In the related Chapter 4, Hinckley considers different design perspectives on how we can combine modalities and sensors synergistically within an interface to achieve innovative results. The dominant theme is using individual modalities and sensors flexibly in foreground vs. background interaction roles. Hinckley provides detailed illustrations of the many ways touch can be combined with sensor input about proximity, orientation, acceleration, pressure, grip, etc., during common action patterns—for example, lifting a cell phone to your ear. Such background information can provide context for predicting and facilitating next steps during an interaction, like automatically activating your phone before making a call. This context can guide system processing without necessarily requiring the user’s attention, which is especially valuable in mobile situations. It also can be used to reduce technological complexity. However, a major challenge is to achieve reliable activity recognition without false positives or false alarms that cause unintended system activation (i.e., Midas Touch problem)—such as inadvertently activating URLs when you scroll through news stories on your cell phone. In the final sections of this chapter, Hinckley discusses bimanual manipulation that coordinates touch with pen input, and also leverages a sensor-augmented stylus/tablet combination with inertial, grip, and other sensors for refined palm rejection. This type of pen and touch multimodal-multisensor interface is now commercially available on numerous pen-centric systems.

In Chapter 5, Jameson and Kristensson discuss what it means to give users freedom to use different input modalities in a flexible way. They argue that modality choice will vary as a function of user characteristics (e.g., abilities, preferences), the task (e.g., main multimodal task, any competing tasks), multimodal system characteristics (e.g., recognition accuracy, ease of learning and use), the context of use (e.g., social and physical environment), and the consequences of selecting certain modalities for interaction (e.g., expressive adequacy, errors, speed, potential interference with other modalities, potential for repetitive stress syndrome (RSI), social acceptability and privacy). Their chapter considers what is known from the existing literature and psychological models about modality choice, including the degree to which users’ multimodal interaction actually represents a conscious choice versus automatic behavior. The aim of the chapter is to understand the limitations of existing research on modality choice, and to develop system design strategies that can guide users in selecting input modalities more optimally. In support of the second objective, Jameson and Kristensson introduce two related models, ASPECT and ARCADE, which provide conceptual tools that summarize (1) common reasons for users’ choice patterns, and (2) different concrete strategies for promoting better modality choices (e.g., based on trial-and-error, consequences, social feedback). In summary, this chapter raises unsolved issues at the very heart of how to design better integrated multimodal-multisensor interfaces.

In Chapter 6, Kopp and Bergmann adopt a simulation-based cognitive modeling approach, with a focus on how users’ working memory load influences their speech, gesturing, and multimodal patterns during linguistic constructions involving spatial descriptions. Their approach involves computational modeling of communication, informed by substantial cognitive science and linguistics research, which also leverages data-driven processing. They provide a detailed walkthrough of their multimodal speech and gesture production model, which is based on activation spreading within dynamically shaped multimodal memories. They argue that semantic coordination across modalities arises from the interplay of modality-specific representations for speech and gestures under given cognitive resources. Results from preliminary simulation experiments predict the likelihood that multimodal constructions will involve gestures that are redundant vs. complementary with co-occurring speech, which varies when cognitive resources are less vs. more constrained, respectively. Kopp and Bergmann’s chapter provides a thoughtful discussion of the role and value of cognitive modeling in developing multimodal systems, as well as the specific use of multimodal speech and gesture production models for developing applications like virtual characters and social robotics.

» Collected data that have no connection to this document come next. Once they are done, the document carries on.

import Summits.QuantumFields.YangMills.Theorems.FluctuationComparisonRegPrIntLOrganTangentJensenHOfJvarH
import Summits.QuantumFields.YangMills.Theorems.FluctuationComparisonRegPrIntLOrganTangentTowerCutIterate
import Summits.QuantumFields.YangMills.Theorems.FluctuationComparisonRegPrIntLOrganTangentMultiWindowWeight
import Summits.QuantumFields.YangMills.Theorems.FluctuationComparisonRegPrIntLOrganTangentFibreMeanToolsAnyCut
import Literature.MathematicalPhysics.QuantumFieldTheory.Balaban1983to89.BalabanAdmissibleClassParams
import Literature.MathematicalPhysics.QuantumFieldTheory.Balaban1983to89.T4CubeChartExp
import Literature.MathematicalPhysics.QuantumFieldTheory.Balaban1983to89.T3MinimiserStabilityReduction
import HarnessLib
import Mathlib
import HarnessLib

/-!
# Petrow–Young (2023), §1.1–§1.2 and §1.6: the Weyl bound for all Dirichlet `L`-functions
# (Theorem 1.1), the fourth moment along a coset (Theorem 1.4), character sums (Theorem 1.6)

Topic `Literature/NumberTheory/LFunctions` (namespace `Literature.NumberTheory.LFunctions`; the
paper's one internal object, the integer `q*`, lives in the sub-namespace `PetrowYoung2023`).
STATEMENT LAYER (D-0014): three NAMED FACTS (`def … : Prop`, theorems in print, nothing asserted,
nothing proved about them here) — Theorem 1.1, Theorem 1.4, Theorem 1.6 — plus PROVED bookkeeping:
the half-line form of Theorem 1.1 that is, binder for binder, the hypothesis `hF` of the tree's
`Literature.NumberTheory.LFunctions.Zhang2022.Skeleton.lemma32_holds_of_subconvexity`
(campaign FACT F-15 "in the printed shape of the Weyl-strength subconvexity bound", which that
file carries as a HYPOTHESIS and cites as `[PetrowYoung2023, Thm 1.1]`; typed here once so that
users can name it), and the arithmetic of `q*` (`q* = p^{⌈2β/3⌉}` on prime powers, `q² ∣ (q*)³`).
Typed for the cell `landau-siegel` (LS programme §C harvest, topic r8 "moment technology with
power savings"): tag **none** at the knife edges (it is the critical-line size input of §3 of
arXiv:2211.02515, not an E*-len / E*-ℓ estimate); "what it would need to bite": nothing further —
with it, the §3 leaf `Skeleton.Lemma32` is a theorem modulo a theorem-in-print
(`Zhang2022/Section3Lemma32OfWeylBound.lean`).

## What the source prints (held text `paper:arxiv-1908.10346`, corpus-tex, 38 chunks, read 2026-08-26)

I. Petrow, M. P. Young, *The fourth moment of Dirichlet L-functions along a coset and the Weyl
bound*, Duke Math. J. **172** (2023), no. 10, 1879–1960 = arXiv:1908.10346 [PetrowYoung2023].
Theorem numbers below are those of the arXiv text (§1.1 "The Weyl bound and cubic moments",
§1.2 "The fourth moment problem along subgroups", §1.6 "Bounds on character sums").

> **Theorem 1.1** (chunk p0003:L7–L13). For any primitive Dirichlet character `χ` modulo `q` and
> `ε > 0`, we have `L(1/2 + it, χ) ≪_ε (q(1 + |t|))^{1/6+ε}`.
> "In another language, for any Hecke character `χ` over `ℚ`, we have `L(1/2,χ) ≪_ε C(χ)^{1/6+ε}`
> where `C(χ)` is the analytic conductor of `χ`."

> **Theorem 1.2** (p0003:L19–L29). There exists a `B > 2` such that for all primitive `χ` modulo
> `q` not quadratic and `ε > 0` we have
> `Σ_{|t_j| ≤ T} Σ_{m∣q} Σ_{π ∈ 𝓗_{it_j}(m, χ̄²)} L(1/2, π ⊗ χ)³ + ∫_{−T}^{T} |L(1/2+it,χ)|⁶ dt ≪_ε T^B q^{1+ε}`.
> **Theorem 1.3** (p0003:L31–L41). For all primitive `χ` modulo `q`, `δ, ε > 0`, and `T ≫ q^δ`:
> `Σ_{T ≤ t_j < T+1} Σ_{m∣q} Σ_{π ∈ 𝓗_{it_j}(m, χ̄²)} L(1/2, π ⊗ χ)³ + ∫_T^{T+1} |L(1/2+it,χ)|⁶ dt ≪_{δ,ε} T^{1+ε} q^{1+ε}`.
> (`𝓗_{it}(m,ψ)` = Hecke–Maass newforms of conductor `m`, central character `ψ`, spectral
> parameter `it`; "These two theorems, with the additional hypothesis that `q` is cube-free,
> appeared as Theorems 1.1 and 1.2 of [PetrowYoung]"; non-negativity `L(1/2, π ⊗ χ) ≥ 0` by Guo.)

> **§1.2, standing data** (p0004:L14–L16). "Let `T ≥ 1`, and `q, d ≥ 1` be integers with `d ∣ q`.
> Let `q* = Π_{p^β ∥ q} p^{⌈2β/3⌉}`, so that `q*` is the least positive integer so that
> `q² ∣ (q*)³`."
> **Theorem 1.4** (p0004:L18–L26). For all primitive `α` modulo `q` and `ε > 0` we have
> `∫_{−T}^{T} Σ_{ψ (mod d)} |L(1/2 + it, ψ.α)|⁴ ≪_ε T · lcm(d, q*) · (qT)^ε`.
> "Note that the set of characters `{α.ψ : ψ (mod d)}` is a coset of the subgroup of characters
> modulo `d` inside the group of all characters modulo `q`."

> **Theorem 1.6** (p0007:L1–L10). For all primitive Dirichlet characters `χ` modulo `q`, `x ≥ 1`,
> and `ε > 0` we have `Σ_{n ≤ x} χ(n) ≪ x^{1/2} q^{11/64+ε}` and `≪ x^{8/15} q^{7/45+ε}`.
> "Remarks. The former bound is better than the latter for `x ≫ q^{47/96}`."

## Lean rendering / design choices (audit notes for ls-lit-ref)

* `L(s,χ)` is Mathlib's `DirichletCharacter.LFunction χ s` (the entire continuation; modulus
  `q ≥ 1` as `[NeZero q]`); "primitive" is Mathlib's `DirichletCharacter.IsPrimitive`. `q = 1`
  (the trivial character, `L = ζ`) is INCLUDED in Theorems 1.1 and 1.4, as printed ("for any Hecke
  character over `ℚ`"): there they are the classical `t`-aspect Weyl bound / fourth-moment bound
  for `ζ`. In Theorem 1.6 the principal character must be EXCLUDED (`Σ_{n≤x} 1 = ⌊x⌋` is not
  `≪ x^{1/2}`; the printed proof runs through Burgess, i.e. `χ` non-principal): rendered as the
  explicit guard `χ ≠ 1`, which for a primitive character is exactly `q ≠ 1`.
* `≪_ε`: "`∀ ε > 0, ∃ C`" OUTERMOST — the constant depends on `ε` only and is uniform in `q`, `χ`,
  `t` (Thm 1.1), in `q, d, α, T ≥ 1` (Thm 1.4), in `q, χ, x ≥ 1` (Thm 1.6), as printed. Real
  powers are `Real.rpow` of non-negative reals.
* Theorem 1.4: `ψ (mod d)` ranges over ALL Dirichlet characters modulo `d` (Mathlib's
  `Fintype (DirichletCharacter ℂ d)`), `ψ.α` is the level-`q` character
  `DirichletCharacter.changeLevel (d ∣ q) ψ * α`, and `L(1/2+it, ψ.α)` is the `L`-function of that
  (possibly imprimitive) level-`q` character — the Dirichlet series `Σ (ψα)(n) n^{−s}` with
  `(ψα)(n) = 0` for `(n,q) > 1`, which is what §5 of the source expands (p0016: the approximate
  functional equation with coefficients `τ(n)ψ(n)χ(n)`). Replacing it by the `L`-function of the
  inducing primitive character changes `|L|⁴` by a factor between `Π_{p∣q}(1+p^{−1/2})^{−4}` and
  `Π_{p∣q}(1−p^{−1/2})^{−4}`, both `q^{o(1)}`, so either reading is the printed statement at the
  `(qT)^ε` scale; we type the one the proof uses. The `dt`-integral is Mathlib's interval integral
  (the integrand is continuous, so no junk value arises).
* `q*` is `PetrowYoung2023.qStar q = q.factorization.prod (p, β) ↦ p^{⌈2β/3⌉}` with
  `⌈2β/3⌉ = (2β+2)/3` in `ℕ`; `qStar 0 = 1` is a harmless junk value (moduli are `≥ 1`).
* NOT typed: Theorems 1.2, 1.3 and 1.5 (cubic moments over Hecke–Maass newforms `π` of level
  `m ∣ q` with `L(1/2, π ⊗ χ)`; the shifted divisor sum `S(χ)`): Mathlib has no Maass newforms or
  automorphic `L`-functions to state them over, and a home-made carrier would be an unreviewable
  paraphrase. Their GL(1) shadow — the sixth-moment term alone is `≪_ε T^B q^{1+ε}` because the
  spectral terms are non-negative (Guo) — is a consequence the source does not print as a theorem
  and is deliberately not minted as a fact here.

WHAT THIS IS NOT: no claim about Landau–Siegel zeros, about Theorems 1–2 of arXiv:2211.02515 or a
repaired `Margin232`; the programme SEARCHES and TYPES. Typing a printed theorem is transcription.

## References

* [PetrowYoung2023] Theorems 1.1, 1.4, 1.6; §1.2 (definition of `q*`); §5 (the reduction, for the
  reading of `L(s, ψ.α)`); Theorems 1.2/1.3/1.5 quoted, not typed.
* Tree: `Zhang2022/Section3Lemma32Holds.lean` (`lemma32_holds_of_subconvexity`, the consumer of the
  half-line form), `Zhang2022/Section3SubconvexInput.lean` (`saves_lemma32_weyl`, the exponent
  bookkeeping `μ = 1/6`).
-/

noncomputable section

open Complex

namespace Literature.NumberTheory.LFunctions

namespace PetrowYoung2023

/-! ### Vocabulary of §1.2 -/

/-- **`q* = Π_{p^β ∥ q} p^{⌈2β/3⌉}`**, "the least positive integer so that `q² ∣ (q*)³`"
(`⌈2β/3⌉ = (2β + 2)/3` in natural-number division; `qStar 0 = 1` is a junk value, the source has
`q ≥ 1`). [cite: PetrowYoung2023, §1.2 (before Theorem 1.4)] -/
def qStar (q : ℕ) : ℕ :=
  q.factorization.prod fun p β => p ^ ((2 * β + 2) / 3)

/-- `q* = 1` for `q = 1`. [cite: PetrowYoung2023, §1.2 (before Theorem 1.4)] -/
@[simp] theorem qStar_one : qStar 1 = 1 := by
  simp [qStar]

/-- On a prime power, `q* = p^{⌈2β/3⌉}`. [cite: PetrowYoung2023, §1.2 (before Theorem 1.4)] -/
theorem qStar_prime_pow {p : ℕ} (hp : p.Prime) (β : ℕ) :
    qStar (p ^ β) = p ^ ((2 * β + 2) / 3) := by
  unfold qStar
  rw [Nat.Prime.factorization_pow hp, Finsupp.prod_single_index (by simp)]

/-- `q* = p` for a prime `q = p` (`⌈2/3⌉ = 1`). [cite: PetrowYoung2023, §1.2 (before Theorem 1.4)] -/
theorem qStar_prime {p : ℕ} (hp : p.Prime) : qStar p = p := by
  simpa using qStar_prime_pow hp 1

/-- The source's running example: `q = p³` has `q* = p²`.
[cite: PetrowYoung2023, §1.2 (after Theorem 1.4)] -/
theorem qStar_prime_cube {p : ℕ} (hp : p.Prime) : qStar (p ^ 3) = p ^ 2 := by
  simpa using qStar_prime_pow hp 3

/-- The factorization of `q*`: the exponent of `p` is `⌈2β/3⌉` where `β` is that of `q`.
[cite: PetrowYoung2023, §1.2 (before Theorem 1.4)] -/
theorem factorization_qStar (q : ℕ) :
    (qStar q).factorization = q.factorization.mapRange (fun β => (2 * β + 2) / 3) rfl := by
  have h : qStar q = (q.factorization.mapRange (fun β => (2 * β + 2) / 3) rfl).prod (· ^ ·) := by
    unfold qStar
    rw [Finsupp.prod_mapRange_index fun p => pow_zero p]
  rw [h]
  apply Nat.prod_pow_factorization_eq_self
  intro p hp
  exact Nat.prime_of_mem_primeFactors (Finsupp.support_mapRange hp)

/-- `q*` is positive. [cite: PetrowYoung2023, §1.2 (before Theorem 1.4)] -/
theorem qStar_pos (q : ℕ) : 0 < qStar q := by
  unfold qStar
  rw [Finsupp.prod]
  refine Finset.prod_pos fun p hp => pow_pos ?_ _
  exact (Nat.prime_of_mem_primeFactors hp).pos

/-- **`q² ∣ (q*)³`** (the defining property printed in §1.2: `2β ≤ 3⌈2β/3⌉` prime by prime).
[cite: PetrowYoung2023, §1.2 (before Theorem 1.4)] -/
theorem sq_dvd_qStar_cube {q : ℕ} (hq : q ≠ 0) : q ^ 2 ∣ qStar q ^ 3 := by
  rw [← Nat.factorization_le_iff_dvd (pow_ne_zero 2 hq) (pow_ne_zero 3 (qStar_pos q).ne'),
    Nat.factorization_pow, Nat.factorization_pow, factorization_qStar]
  intro p
  simp only [Finsupp.smul_apply, smul_eq_mul, Finsupp.mapRange_apply]
  omega

end PetrowYoung2023

open PetrowYoung2023

/-! ### The named facts -/

/-- **Petrow–Young 2023, Theorem 1.1 (the Weyl bound for all Dirichlet `L`-functions).** "For any
primitive Dirichlet character `χ` modulo `q` and `ε > 0`, we have
`L(1/2 + it, χ) ≪_ε (q(1 + |t|))^{1/6+ε}`." Rendered: for every `ε > 0` there is `C = C(ε)` with
`‖L(1/2 + it, χ)‖ ≤ C · (q(1+|t|))^{1/6+ε}` for every modulus `q ≥ 1`, every primitive `χ` mod `q`
and every real `t` (the trivial character, `q = 1`, `L = ζ`, included as printed). A theorem in
print (it completes Conrey–Iwaniec 2000 for real `χ` and Petrow–Young 2020 for cube-free `q`);
NAMED FACT, not proved here. [cite: PetrowYoung2023, Theorem 1.1] -/
def petrowYoung2023_theorem11 : Prop :=
  ∀ ε : ℝ, 0 < ε → ∃ C : ℝ,
    ∀ (q : ℕ) [NeZero q] (χ : DirichletCharacter ℂ q), χ.IsPrimitive →
      ∀ t : ℝ, ‖χ.LFunction (1 / 2 + t * I)‖ ≤ C * ((q : ℝ) * (1 + |t|)) ^ (1 / 6 + ε)

/-- **Petrow–Young 2023, Theorem 1.4 (Lindelöf on average for the fourth moment along a coset).**
"Let `T ≥ 1`, and `q, d ≥ 1` be integers with `d ∣ q` … For all primitive `α` modulo `q` and
`ε > 0` we have `∫_{−T}^{T} Σ_{ψ (mod d)} |L(1/2 + it, ψ.α)|⁴ ≪_ε T · lcm(d, q*) · (qT)^ε`."
Rendered: for every `ε > 0` there is `C = C(ε)` such that for all `q ≥ 1`, `d ∣ q`, primitive `α`
mod `q` and `T ≥ 1`, the interval integral over `[−T, T]` of the sum over ALL characters `ψ` mod
`d` of `‖L(1/2+it, ψ.α)‖⁴` — `ψ.α` the level-`q` character `changeLevel ψ · α`, `L` its (possibly
imprimitive) Dirichlet `L`-function, as in §5 of the source — is at most
`C · T · lcm(d, q*) · (qT)^ε`. NAMED FACT, not proved here. [cite: PetrowYoung2023, Theorem 1.4] -/
def petrowYoung2023_theorem14 : Prop :=
  ∀ ε : ℝ, 0 < ε → ∃ C : ℝ,
    ∀ (q d : ℕ) [NeZero q] (hdq : d ∣ q) (α : DirichletCharacter ℂ q), α.IsPrimitive →
      ∀ T : ℝ, 1 ≤ T →
        ∫ t in (-T)..T,
            ∑ ψ : DirichletCharacter ℂ d,
              ‖(DirichletCharacter.changeLevel hdq ψ * α).LFunction (1 / 2 + t * I)‖ ^ 4
          ≤ C * T * (Nat.lcm d (qStar q) : ℝ) * ((q : ℝ) * T) ^ ε

/-- **Petrow–Young 2023, Theorem 1.6 (character sums beyond Burgess for `r = 2, 3`).** "For all
primitive Dirichlet characters `χ` modulo `q`, `x ≥ 1`, and `ε > 0` we have
`Σ_{n ≤ x} χ(n) ≪ x^{1/2} q^{11/64+ε}` and `≪ x^{8/15} q^{7/45+ε}`." Rendered with BOTH bounds (the
printed brace), `∀ ε > 0, ∃ C(ε)` uniform in `q, χ, x ≥ 1`, for primitive NON-PRINCIPAL `χ`
(`χ ≠ 1`, i.e. `q ≠ 1`: the printed proof is Theorem 1.1 + Burgess on a short interval, and the
display is false for the trivial character — see the module docstring). NAMED FACT, not proved
here. [cite: PetrowYoung2023, Theorem 1.6] -/
def petrowYoung2023_theorem16 : Prop :=
  ∀ ε : ℝ, 0 < ε → ∃ C : ℝ,
    ∀ (q : ℕ) [NeZero q] (χ : DirichletCharacter ℂ q), χ.IsPrimitive → χ ≠ 1 →
      ∀ x : ℝ, 1 ≤ x →
        ‖∑ n ∈ Finset.Icc 1 ⌊x⌋₊, χ (n : ZMod q)‖ ≤
            C * x ^ (1 / 2 : ℝ) * (q : ℝ) ^ (11 / 64 + ε) ∧
          ‖∑ n ∈ Finset.Icc 1 ⌊x⌋₊, χ (n : ZMod q)‖ ≤
            C * x ^ (8 / 15 : ℝ) * (q : ℝ) ^ (7 / 45 + ε)

/-! ### Proved bookkeeping -/

/-- A point on the critical line is `1/2 + i·(im s)`. [folklore] -/
private theorem eq_half_add_im_mul_I {s : ℂ} (hs : s.re = 1 / 2) : s = 1 / 2 + (s.im : ℝ) * I := by
  apply Complex.ext <;> simp [hs]

/-- **Theorem 1.1 in half-line form** — binder for binder the hypothesis `hF` of the tree's
`Zhang2022.Skeleton.lemma32_holds_of_subconvexity` ("every primitive `θ` to every modulus `q ≥ 1`
satisfies `‖L(s,θ)‖ ≤ C · (q(1+|im s|))^{1/6+ε}` for all `s` with `re s = ½`"), for every `ε > 0`.
[cite: PetrowYoung2023, Theorem 1.1] -/
theorem petrowYoung2023_theorem11.halfLine (h : petrowYoung2023_theorem11) {ε : ℝ} (hε : 0 < ε) :
    ∃ C : ℝ, ∀ (q : ℕ) [NeZero q] (θ : DirichletCharacter ℂ q), θ.IsPrimitive →
      ∀ s : ℂ, s.re = 1 / 2 →
        ‖θ.LFunction s‖ ≤ C * ((q : ℝ) * (1 + |s.im|)) ^ (1 / 6 + ε) := by
  obtain ⟨C, hC⟩ := h ε hε
  refine ⟨C, fun q _ θ hθ s hs => ?_⟩
  have h1 := hC q θ hθ s.im
  rwa [← eq_half_add_im_mul_I hs] at h1

/-- **Theorem 1.1 at `t = 0`**: `‖L(1/2, χ)‖ ≤ C(ε) q^{1/6+ε}` for every primitive `χ` mod `q`
(the `q`-aspect Weyl bound at the central point). [cite: PetrowYoung2023, Theorem 1.1] -/
theorem petrowYoung2023_theorem11.central (h : petrowYoung2023_theorem11) {ε : ℝ} (hε : 0 < ε) :
    ∃ C : ℝ, ∀ (q : ℕ) [NeZero q] (χ : DirichletCharacter ℂ q), χ.IsPrimitive →
      ‖χ.LFunction (1 / 2)‖ ≤ C * (q : ℝ) ^ (1 / 6 + ε) := by
  obtain ⟨C, hC⟩ := h ε hε
  refine ⟨C, fun q _ χ hχ => ?_⟩
  simpa using hC q χ hχ 0

/-- The two exponent pairs of Theorem 1.6 cross at `x = q^{47/96}`:
`x^{1/2} q^{11/64} = x^{8/15} q^{7/45}` iff `x^{1/30} = q^{47/2880}`, i.e. `(1/30)·(47/96) = 11/64 − 7/45`
("The former bound is better than the latter for `x ≫ q^{47/96}`").
[cite: PetrowYoung2023, Theorem 1.6 (Remarks)] -/
theorem petrowYoung2023_theorem16.crossover :
    (8 / 15 - 1 / 2 : ℚ) * (47 / 96) = 11 / 64 - 7 / 45 := by
  norm_num

end Literature.NumberTheory.LFunctions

Multimodal interfaces are well known to be the preferred direction for supporting individual differences and universal access to computing. In Chapter 8, Munteanu and Salah challenge us to understand the needs of one of the most rapidly growing and underserved populations in the world—seniors over 65 years. As a starting point, this chapter summarizes Maslow’s hierarchy of human needs in order to understand and design valuable technology for seniors. This includes designing for their basic physical needs (e.g., self-feeding, medications), safety and social-emotional needs (e.g., preventing falls, physical isolation, and loneliness), and esteem and self-actualization needs (e.g., independence, growth, and mastery experiences). Among the challenges of designing for this group are the substantial individual differences they exhibit (i.e., from healthy mobile, to physically and cognitively disabled), and their frequently changing status as they age. Munteanu and Salah describe examples of especially active application areas, such as socially assistive robotics, communication technologies for connecting and sharing activities within families, technologies for accessing digital information, personal assistant technologies, and ambient assistive living smart-home technologies. They highlight design methods and strategies that are especially valuable for this population, such as participatory design, adaptive multimodal interfaces that can accommodate seniors’ individual differences, balanced multimodal-multisensor interfaces that preserve seniors’ sense of control and dignity (i.e., vs. simply monitoring them), and easy-to-use interfaces based on rudimentary speech, touch/haptics, and activity tracking input.

Common Modality Combinations

Several chapters discussed above already have illustrated common modality combinations in multimodal-multisensor interfaces—for example, commercially available touch and pen input (Chapter 4), and multimodal output incorporating haptic and non-speech audio (Chapter 7) and speech and manual gesturing (Chapter 6). The chapters that follow examine common modality combinations in greater technical detail, with an emphasis on four different types of speech-centric multimodal input interfaces—incorporating user gaze, pen input, gestures, and visible speech movements. These additional modalities exhibit significant differences among them, most importantly in the sensors used, approach to information extraction and representation, fusion and integration of the second input modality with the speech signal, and specific application scenarios. These chapters address the main challenges posed by each of these modality combinations, and the most prevalent and successful techniques for building related systems.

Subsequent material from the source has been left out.